Recreational fishers include anglers and spear-fishers whose catch exceeds the quantity of commercially caught fish for some species. For example, recreational catch of red snapper off Louisiana was estimated at about 698,000 pounds in 2009, compared to 695,000 pounds of commercial catch landed at Louisiana ports [30]. Fishing activity is heavy everywhere on the continental shelf, particularly in Cyclopamine price and around artificial structures and coral reefs/banks, as well as on soft bottom habitats by demersal fisheries trawlers. However, fish in the pelagic ecosystem were deemed to be under less pressure than in the benthic ecosystem; consequently, food (fish) was not selected as a highest-priority ES here. Linked to the

above is recreational fishing as a cultural service (i.e., in terms of the recreational enjoyment derived). This is considered ROCK inhibitor a highest-priority ES around artificial structures and both highly and lesser-protected banks, but not in relation to soft bottom habitats, which do not tend to attract sports fishermen. Pelagic fish, such as swordfish and mackerel, are not targeted by recreational anglers to the same degree as many of the demersal fish species. Hence, their value here is considered medium, as is the stress on such fish populations. Non-Use/Ethical Value—Iconic Species” is a highest-priority ES for cetaceans/turtles in all three regions of the study area. This reflects the value

people gain from knowing that such charismatic animals continue to exist, for their own personal satisfaction and for the benefit of future generations.

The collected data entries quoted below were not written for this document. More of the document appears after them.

/-!
# H(668): an element of order 167 inverted by a FIXED-POINT-FREE automorphism ⇔ a 4 × 4 circulant array whose blocks are
# PAIRED UNDER TRANSPOSITION (kernel dictionary; the last leaf of the 167-local dictionary)

Framing: lottery ticket; floor = certified bounds/negative ranges.

Cell pub-namedobj (venture DiscreteObjects), target (H), hadamard gen 23; HANDOFF-H-g22 item 3.  Let `σ = (π, κ, d, e)` be a signed
automorphism of pair order `167` of a hypothetical H(668) and `ρ' = (π', κ', d', e')` a signed automorphism INVERTING it
(`π'π = π^μ π'`, `κ'κ = κ^μ κ'`, `μ ≡ 166 (mod 167)`) WITHOUT a fixed row.  By gen 22 (`Order167InvertingIsInvolution668`): `ρ'` is a
pair-involution, moves EVERY row and column out of its `σ`-orbit and is nega (`d'(π' i) = −d'(i)`); so it pairs the four row orbits
and the four column orbits.  Gen 20 (`Order167InvertingNormalizer668`) treated the complementary case (all orbits preserved ⇔
sixteen SYMMETRIC circulant blocks); here:
* **`exists_pairedCirculantArray_of_inverting_fpf`**: there are fixed-point-free involutions `τ, τ'` of `Fin 4` (the orbit
  pairings), signs `ε, ε' : Fin 4 → {±1}` with `ε ∘ τ = −ε`, `ε' ∘ τ' = −ε'`, and sixteen `±1` sequences `x p q` on `ℤ/167` with
  **`x (τ p) (τ' q) (−r) = ε p · ε' q · x p q r`** (the block `(τ p, τ' q)` is `±` the TRANSPOSE of the block `(p, q)`: eight free
  circulants) whose array `M (p,s) (q,t) = x p q (t − s)` is a Hadamard matrix of order `668`.  [Re-sign `σ` to a permutation pair;
  `ρ'` acts on `H'` with signs `d₁, e₁` constant along `σ`-orbits (`signs_const_of_normalizing`); choose the row transversal so that
  `π' b_p = b_{τ p}` EXACTLY (take `b_{τ p} := π' b_p` on one member of each pair, `π'² = 1`), likewise for columns; then
  `H'(π' b_p, κ'κ^r c_q) = d₁(b_p) e₁(c_q) H'(b_p, κ^r c_q)` reads `x_{τp,τ'q}(−r) = ε_p ε'_q x_{pq}(r)`, and `d₁(π' i) = −d₁(i)`.]
* **`pairedCirculantArray_inverting_aut`** (converse): such an array carries the block shift `σ₀` (gen 19) and
  `ρ₀ : (p, s) ↦ (τ p, −s)` / `(q, t) ↦ (τ' q, −t)` with signs `ε, ε'` — a signed automorphism inverting `σ₀` and moving every row.
* **`hadamard668_aut167_inverting_fpf_iff_pairedCirculantArray`**: the `iff` (every `μ ≡ 166`).
With gen 19 (sixteen circulants), gen 20 (block-preserving inversion ⇔ sixteen symmetric circulants), gen 21 (index 4 ⇔
Williamson-type), gen 22 (`|N̄| = 8` ⇔ classical Williamson; fixed-point-free inverting COSET with a centralising involution ⇔ Ito)
and gen 23 (order 334 ⇔ Ito; order 334 + row-fixing inversion ⇔ Williamson sequences) every symmetry type of an element of order
167 of a hypothetical H(668) now has a typed array on the right-hand side.  STRUCTURE / DICTIONARY of a hypothetical object; no
order excluded; H(668) untouched.  Ours; no `sorry`, no definitions, default heartbeats.
-/

namespace Summit.Ventures.DiscreteObjects.Hadamard

open Finset BigOperators Matrix

open Literature.Combinatorics.Designs.GoethalsSeidel (IsHadamardMatrix)

variable {ι : Type*} [Fintype ι] [DecidableEq ι]

section main
variable {H : Matrix ι ι ℤ} (hH : IsHadamardMatrix H) (hι : Fintype.card ι = 668)
  {π κ π' κ' : Equiv.Perm ι} {d e d' e' : ι → ℤ} (haut : IsSignedAut H π κ d e)
  (hπ : π ^ 167 = 1) (hκ : κ ^ 167 = 1) (hne : π ≠ 1 ∨ κ ≠ 1)
  (haut' : IsSignedAut H π' κ' d' e') {μ : ℕ} (hnπ : π' * π = π ^ μ * π') (hnκ : κ' * κ = κ ^ μ * κ') (hμ : μ % 167 = 166)
include hH hι haut hπ hκ hne haut' hnπ hnκ hμ

omit [Fintype ι] hH hι haut hκ hne haut' hnκ hμ in
/-- **pairing of a free transversal by an inverting fixed-point-free involution (rows).**  Given orbit representatives
`u : Fin 4 → ι` whose orbit map `(p, s) ↦ π^s (u p)` is a bijection, an involution `π'` inverting `π` that preserves no orbit
induces a fixed-point-free involution `τ` of `Fin 4` and NEW representatives `b p = π^{m p} (u p)` with `π' (b p) = b (τ p)`. -/
lemma exists_paired_reps (u : Fin 4 → ι) (hbij : Function.Bijective (fun a : Fin 4 × ZMod 167 => (π ^ a.2.val) (u a.1)))
    (hinv2 : ∀ x, π' (π' x) = x) (hout : ∀ x, π' x ∉ orbFin π 167 x) :
    ∃ (τ : Fin 4 → Fin 4) (b : Fin 4 → ι) (m : Fin 4 → ℕ), (∀ p, τ p ≠ p) ∧ (∀ p, τ (τ p) = p) ∧
      (∀ p, b p = (π ^ m p) (u p)) ∧ ∀ p, π' (b p) = b (τ p) := by
  set E : Fin 4 × ZMod 167 ≃ ι := Equiv.ofBijective _ hbij with hE
  -- orbit index and offset of `π' (u p)`
  set τ : Fin 4 → Fin 4 := fun p => (E.symm (π' (u p))).1 with hτ
  set k : Fin 4 → ZMod 167 := fun p => (E.symm (π' (u p))).2 with hk
  have hR1 : ∀ p, π' (u p) = (π ^ (k p).val) (u (τ p)) := fun p => by
    have h := Equiv.apply_symm_apply E (π' (u p))
    exact h.symm
  have hτne : ∀ p, τ p ≠ p := fun p h => by
    apply hout (u p)
    rw [hR1 p, h]
    exact pow_apply_mem_orbFin π (by norm_num) hπ (u p) _
  -- `π' (u (τ p))` is back in the orbit of `u p`
  have hback : ∀ p, π' (u (τ p)) = (π ^ (166 * (μ * (k p).val))) (u p) := fun p => by
    have h1 : (π ^ (μ * (k p).val)) (π' (u (τ p))) = u p := by
      rw [← norm_apply_pow hnπ, ← hR1 p, hinv2]
    calc π' (u (τ p)) = (π ^ (166 * (μ * (k p).val) + μ * (k p).val)) (π' (u (τ p))) := by
          rw [show 166 * (μ * (k p).val) + μ * (k p).val = 167 * (μ * (k p).val) by ring, pow_mul, hπ, one_pow,
            Equiv.Perm.one_apply]
      _ = (π ^ (166 * (μ * (k p).val))) (u p) := by rw [pow_add, Equiv.Perm.mul_apply, h1]
  have hττ : ∀ p, τ (τ p) = p := fun p => by
    show (E.symm (π' (u (τ p)))).1 = p
    have h2 : π' (u (τ p)) = E (p, ((166 * (μ * (k p).val) : ℕ) : ZMod 167)) := by
      rw [hback p]
      show _ = (π ^ (((166 * (μ * (k p).val) : ℕ) : ZMod 167)).val) (u p)
      rw [ZMod.val_natCast, pow_mod_of_pow_eq_one π hπ]
    rw [h2, Equiv.symm_apply_apply]
  -- base points: `u p` on the member `p < τ p` of each pair, `π' (u (τ p))` on the other
  refine ⟨τ, fun p => if p < τ p then u p else π' (u (τ p)), fun p => if p < τ p then 0 else 166 * (μ * (k p).val), hτne, hττ,
    fun p => ?_, fun p => ?_⟩
  · by_cases hp : p < τ p
    · simp only [if_pos hp, pow_zero, Equiv.Perm.one_apply]
    · simp only [if_neg hp]; exact hback p
  · by_cases hp : p < τ p
    · have hq : ¬ τ p < τ (τ p) := by rw [hττ]; exact lt_asymm hp
      simp only [if_pos hp, if_neg hq]
      rw [hττ]
    · have hq : τ p < τ (τ p) := by
        rw [hττ]; exact lt_of_le_of_ne (not_lt.mp hp) (hτne p)
      simp only [if_neg hp, if_pos hq, hinv2]
/-!
# h413 ∕ Track B «K2-LIT», campaign «EIS-R7-BL-SPH-2» — file P6′ `K2E1BLUniquenessSelfAdjointU2`, §1 (★-closed): `R(h)` IS SELF-ADJOINT ON `L²(G(F)∖G(𝔸))` FOR A SYMMETRIC REAL
# TEST FUNCTION, HAS NO NON-REAL EIGENVALUES, AND THE SPHERICAL TRANSFORM `ĥ` TAKES NON-REAL VALUES ON EVERY BALL OF THE GODEMENT HALF-PLANE (the set `U₀` of the uniqueness step)

Cell `pub/hodgecm-mathlib`, crux H413 = `stmt-HodgeConjecture-24833`, route of record `HCCMUnconditional`; chair K2-lead (g1), dealer K2E1-plan (g5): RULING 09:23:38Z on K2E3-p12 (g7)'s P8
letter list — ★ P6 `bl_pair_unique` lives on `{‖T_k‖ < |ĥ|}`, disjoint from the existence region, so the uniqueness letter `hunq` of P8 proper is REPLACED by «L² + SELF-ADJOINT» (ℓ11 := P6′):
two solutions of the `𝔛`-system on a ball differ by a HOMOGENEOUS solution `ψ′` (`T_i ψ′ = ĥ_i(z)ψ′`, constant term `b′α₂(z)`), which (i) is genuinely in `L²(μ)` (§2, on the letters),
(ii) is then an eigenvector of the SELF-ADJOINT operator `R(h_i)` on `L²(G(F)∖G(𝔸), μ)` — for the symmetric real test functions `h_i := η_i^∨ ∗ η_i` of the amended spec —, (iii) with
eigenvalue `ĥ_i(z)`, NON-REAL for `z ∈ U₀ := ball ∩ {1 < Re} ∩ {Im ĥ_{i₀} ≠ 0}`; hence `ψ′ = 0`, `b′ = 0` [BernsteinLapid2019, §4 Claim 2 and Thm 2.3 (the uniqueness input `hunq` on a
non-empty open subset of the domain)].  THIS FILE = §1, the ★-closed half: (ii) self-adjointness, (iii) no non-real eigenvalues, (iv) `U₀` is open and non-empty.  §2 ((i) `memLp_two_of_
homogeneous_solution` and the HEAD `xSystem_psi_unique_on_U₀` feeding ★ G-c `xSystem_existsUnique_of`) follows on the letters of ★ leaf 2 ∕ K2 ∕ P3-C.  THEOREMS ONLY (no `def`, no `instance`,
no `notation`, no named-fact hypothesis, no `sorry`); lane `--kind proof --supports stmt-HodgeConjecture-24833 --as helper` (count-neutral).

* §1.1 (any adelic group datum `𝒢`, automorphic `μ`, `ν` finite on compacts and inversion invariant) **`adjoint_integratedOperator_rightRegular_of_symm`**: for `η ∈ C_c(G(𝔸), ℂ)` with
  `η(g⁻¹) = η(g)` and `conj (η g) = η g`, the operator `R(η) = (𝒢.rightRegular μ).integratedOperator … ν η` on `L²(μ)` is its own adjoint (★ `adjoint_integratedOperator`: `R(η)^* = R(η^*)`,
  and `η^* = η`); `isSelfAdjoint_integratedOperator_rightRegular_of_symm`.
* §1.2 (any complex Hilbert space) **`eq_zero_of_isSelfAdjoint_of_apply_eq_smul`**: a self-adjoint `T` with `T ψ = λ • ψ` and `Im λ ≠ 0` has `ψ = 0`; instance
  `eq_zero_of_integratedOperator_rightRegular_eq_smul`.
* §1.3 (complex analysis + ★ P5∕P6) `exists_mem_im_ne_zero_of_differentiable` (an entire non-constant function takes a non-real value on every non-empty open set: Mathlib open mapping
  `AnalyticOnNhd.is_constant_or_isOpen` + identity theorem), `not_forall_eq_of_tendsto_atTop` (a function tending to `+∞` along the reals is not constant), and **`isOpen_uniqueSetSA`** ∕
  **`uniqueSetSA_nonempty`**: for `h ≥ 0` continuous of compact support with `h(g₀) ≠ 0` at a point of height `> 1` (★ `exists_ne_zero_one_lt_borelHeight` + ★ `one_mem_closure_…_two` give it
  from `h(1) ≠ 0`), `U₀(n) = ball 0 (n+2) ∩ {1 < Re z} ∩ {Im ĥ(z) ≠ 0}` is open and non-empty, `ĥ(z) = ∫ h(x) H(x)^z dμ_G` (★ `differentiable_integral_mul_borelHeight_cpow` entire, ★
  `tendsto_integral_mul_borelHeight_rpow_atTop`); `uniqueSetSA_nonempty_two` (`N = 2`, hypothesis-free in `g₀`).

* §2 (appended 2nd edition, hypothesis-first, rank-generic `N`) — P8 PROPER'S LETTER `hunq` IN ITS OWN BYTES (★ `K2E1SphericalEisensteinMeromorphicBallU2`, dealer 09:33:29Z «quantify
  against the GIVEN solution `eX` with its `hsol*` as hypotheses»; threshold-parametric `σ₀ < Re z` per 09:33:42Z): `absolutelyContinuous_withDensity_weightX` (`μ ≪ w₁^{−2k}μ`), the
  `L²`-BRIDGE `exists_memLp_toLp_eq_integratedOperator_of_ae_eq` (P3-C's bytes `hT : T u =ᵐ[w₁^{−2k}μ] (ξ ↦ ∫ h y·u(y⁻¹•ξ) ∂νG)` ⟹ on `L²`-classes `T = R(h)`), and the HEADS
  **`hunq_of_memLp_of_lt (σ₀ n i₀)`** ∕ **`hunq_of_memLp_two`** (`N = 2`, `σ₀ = 1`, non-emptiness discharged by §1.3): from ONE symmetric real test function `h_{i₀}` with `T_{i₀}` of
  P3-C's shape, the given solution `(eX, bX)` (`hsolT hsolC hsolQ`, ★ P8 §2's bytes with `ι P α₁ α₂ Q` abstract) and the `L²`-LETTER `hL2` («a homogeneous solution at a point of
  `U₀ = ball 0 (n+2) ∩ {σ₀ < Re} ∩ {Im ĥ_{i₀} ≠ 0}` is in `L²(μ)`», item (i), §3), conclude `∃ U₀` open non-empty `⊆ ball ∩ {σ₀ < Re}` on which every solution `(ψ, b)` has `ψ = eX z`.

HONEST LABEL.  Count-neutral helper of the BL-SPH-2 template (consumer: P8 proper's `hunq` via §2 and ★ G-c); closes no socket; HC_CM is proved only modulo the 7 printed citations (2
remaining named inputs: hLiu418 = `stmt-HodgeConjecture-24832`, h413 = `stmt-HodgeConjecture-24833`) until rung 0 closes.

## References
* [BernsteinLapid2019] J. Bernstein, E. Lapid, *On the meromorphic continuation of Eisenstein series*, J. Amer. Math. Soc. 37 (2024) (arXiv:1911.02342), Thm 2.3, §4 Claims 1–2 (p. 9).
* [DeitmarEchterhoff2014] A. Deitmar, S. Echterhoff, *Principles of Harmonic Analysis*, 2nd ed. (2014), Prop. 6.2.1 (`π(f)^* = π(f^*)`).
* [MoeglinWaldspurger1995] C. Mœglin, J.-L. Waldspurger, *Spectral Decomposition and Eisenstein Series* (1995), II.1.2, IV.1.9.
* [Langlands1976] R. P. Langlands, *On the Functional Equations Satisfied by Eisenstein Series*, LNM 544 (1976), §6 p. 167.
-/

set_option autoImplicit false
-- the mandated namespace repeats `HodgeConjecture.HodgeConjecture`, as in every `Theorems/*.lean` of this sub-problem
set_option linter.dupNamespace false

noncomputable section

open MeasureTheory Measure Set NumberField IsDedekindDomain Filter Topology Metric CompactlySupported
open scoped NNReal ENNReal InnerProductSpace ComplexConjugate
open Literature.NumberTheory.Automorphic Literature.NumberTheory.Automorphic.UnitaryGroup AdelicGroupData
open Summit.HodgeConjecture.HodgeConjecture.Cruxes.H413.K2E1BLUniquenessU2
open Summit.HodgeConjecture.HodgeConjecture.Cruxes.H413.K2E1SphericalHeckeEigenSectionU2

namespace Summit.HodgeConjecture.HodgeConjecture.Cruxes.H413.K2E1BLUniquenessSelfAdjointU2

/-! ## §1.1 `R(η)` is self-adjoint on `L²(G(F)∖G(𝔸))` for a symmetric real `η` -/

section SelfAdjoint

variable {K : Type} [Field K] [NumberField K] (𝒢 : AdelicGroupData.{0} K)
  (μ : Measure 𝒢.automorphicQuotient) [𝒢.IsAutomorphicMeasure μ]
  [MeasurableSpace 𝒢.Adelic] [BorelSpace 𝒢.Adelic] (ν : Measure 𝒢.Adelic) [IsFiniteMeasureOnCompacts ν] [ν.IsInvInvariant]

/-- **`R(η)^* = R(η)` FOR A SYMMETRIC REAL TEST FUNCTION** (`η(g⁻¹) = η(g)`, `conj η = η`): the integrated operator of the right regular representation on `L²(G(F)∖G(𝔸), μ)` (★ `rightRegular`,
unitary ★ `isUnitary_rightRegular`, strongly continuous ★ `isStronglyContinuous_rightRegular_holds`) with respect to an inversion-invariant `ν` is its own adjoint, because `η^* = η`
(★ `ContRepresentation.adjoint_integratedOperator`: `π(f)^* = π(f^*)`, `f^*(x) = conj f(x⁻¹)`). [cite: DeitmarEchterhoff2014, Prop. 6.2.1] [cite: BernsteinLapid2019, §4 Claim 2 (p. 9)] -/
theorem adjoint_integratedOperator_rightRegular_of_symm (η : C_c(𝒢.Adelic, ℂ)) (hsymm : ∀ g, η g⁻¹ = η g) (hreal : ∀ g, conj (η g) = η g) :
    ContinuousLinearMap.adjoint ((𝒢.rightRegular μ).integratedOperator (𝒢.isUnitary_rightRegular μ) (𝒢.isStronglyContinuous_rightRegular_holds μ) ν η) =
      (𝒢.rightRegular μ).integratedOperator (𝒢.isUnitary_rightRegular μ) (𝒢.isStronglyContinuous_rightRegular_holds μ) ν η :=
  ContRepresentation.adjoint_integratedOperator (𝒢.isUnitary_rightRegular μ) (𝒢.isStronglyContinuous_rightRegular_holds μ) ν η η fun x => by
    rw [mulStar_apply, hsymm, hreal]

/-- Hence `R(η)` is SELF-ADJOINT on `L²(μ)` for a symmetric real `η`. [cite: DeitmarEchterhoff2014, Prop. 6.2.1] [cite: BernsteinLapid2019, §4 Claim 2 (p. 9)] -/
theorem isSelfAdjoint_integratedOperator_rightRegular_of_symm (η : C_c(𝒢.Adelic, ℂ)) (hsymm : ∀ g, η g⁻¹ = η g) (hreal : ∀ g, conj (η g) = η g) :
    IsSelfAdjoint ((𝒢.rightRegular μ).integratedOperator (𝒢.isUnitary_rightRegular μ) (𝒢.isStronglyContinuous_rightRegular_holds μ) ν η) :=
  (ContinuousLinearMap.isSelfAdjoint_iff' ).2 (adjoint_integratedOperator_rightRegular_of_symm 𝒢 μ ν η hsymm hreal)

end SelfAdjoint

/-! ## §1.2 A self-adjoint operator has no non-real eigenvalues -/

section Eigen

variable {V : Type*} [NormedAddCommGroup V] [InnerProductSpace ℂ V] [CompleteSpace V]

/-- **A SELF-ADJOINT OPERATOR HAS NO NON-REAL EIGENVALUES**: if `T = T^*`, `T ψ = λ ψ` and `Im λ ≠ 0`, then `ψ = 0` (`conj λ ‖ψ‖² = ⟪λψ, ψ⟫ = ⟪Tψ, ψ⟫ = ⟪ψ, Tψ⟫ = λ ‖ψ‖²`). [folklore]
[cite: BernsteinLapid2019, §4 Claim 2 (p. 9)] -/
theorem eq_zero_of_isSelfAdjoint_of_apply_eq_smul {T : V →L[ℂ] V} (hT : IsSelfAdjoint T) {lam : ℂ} (hlam : lam.im ≠ 0) {ψ : V} (hψ : T ψ = lam • ψ) : ψ = 0 := by
  have hsym : ⟪T ψ, ψ⟫_ℂ = ⟪ψ, T ψ⟫_ℂ := hT.isSymmetric ψ ψ
  rw [hψ, inner_smul_left, inner_smul_right] at hsym
  have hnorm : ((conj lam - lam) : ℂ) * ⟪ψ, ψ⟫_ℂ = 0 := by rw [sub_mul, hsym, sub_self]
  rcases mul_eq_zero.1 hnorm with h | h
  · exfalso
    apply hlam
    have h' := congrArg Complex.im (sub_eq_zero.1 h)
    rw [Complex.conj_im] at h'
    linarith
  · exact inner_self_eq_zero.1 h

variable {K : Type} [Field K] [NumberField K] (𝒢 : AdelicGroupData.{0} K)
  (μ : Measure 𝒢.automorphicQuotient) [𝒢.IsAutomorphicMeasure μ]
  [MeasurableSpace 𝒢.Adelic] [BorelSpace 𝒢.Adelic] (ν : Measure 𝒢.Adelic) [IsFiniteMeasureOnCompacts ν] [ν.IsInvInvariant]

/-- **`R(η)` HAS NO NON-REAL EIGENVALUES ON `L²(G(F)∖G(𝔸))`** for a symmetric real test function `η`: `R(η) u = λ u`, `Im λ ≠ 0` ⟹ `u = 0` (§1.1 + the previous lemma). This is the
mechanism of the «L² + SELF-ADJOINT» uniqueness: a homogeneous solution of the `𝔛`-system in `L²` is such an eigenvector with `λ = ĥ(z)`, non-real on `U₀` (§1.3). [cite: BernsteinLapid2019, §4 Claim 2 (p. 9)] -/
theorem eq_zero_of_integratedOperator_rightRegular_eq_smul (η : C_c(𝒢.Adelic, ℂ)) (hsymm : ∀ g, η g⁻¹ = η g) (hreal : ∀ g, conj (η g) = η g)
    {lam : ℂ} (hlam : lam.im ≠ 0) {u : 𝒢.L2 μ}
    (hu : (𝒢.rightRegular μ).integratedOperator (𝒢.isUnitary_rightRegular μ) (𝒢.isStronglyContinuous_rightRegular_holds μ) ν η u = lam • u) : u = 0 :=
  eq_zero_of_isSelfAdjoint_of_apply_eq_smul (isSelfAdjoint_integratedOperator_rightRegular_of_symm 𝒢 μ ν η hsymm hreal) hlam hu

end Eigen

/-! ## §1.3 The set `U₀ = ball ∩ {1 < Re} ∩ {Im ĥ ≠ 0}` is open and non-empty -/

section UniqueSet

Cetaceans (i.e., marine mammals) and turtles move between the continental shelf, slope/rise and abyssal plain during their migration, feeding or breeding activities. There are Celastrol a total of 28 species of marine mammals and six species of turtles known to occur in the Gulf of Mexico. All 28 species of marine mammals are protected under the Marine Mammal Protection Act, and six are listed as endangered under the Endangered Species Act (sperm, sei, fin, blue, humpback and North Atlantic right whales). Out of the six species of sea turtles in the northwestern Gulf, all are either endangered (hawksbill, Kemp’s ridley, and leatherback) or threatened (green, loggerhead, and olive ridley). The ecosystem services “Food” and “Recreational Fishing” are considered to face high stress on all banks. This is because the volume of commercial and recreational fishing (hook and line fishing is allowed on all banks) places high demands on key fish populations. ‘Low stress’ is assigned to all other ecosystem services on coral reefs and high protection banks, based on the assessment that these benthic habitats are well protected by existing regulations which limit (or prohibit) activities such as certain oil and gas developments, the use of bottom-damaging fishing equipment (e.g., fishing spears) and the collection of bottom biota by recreational divers.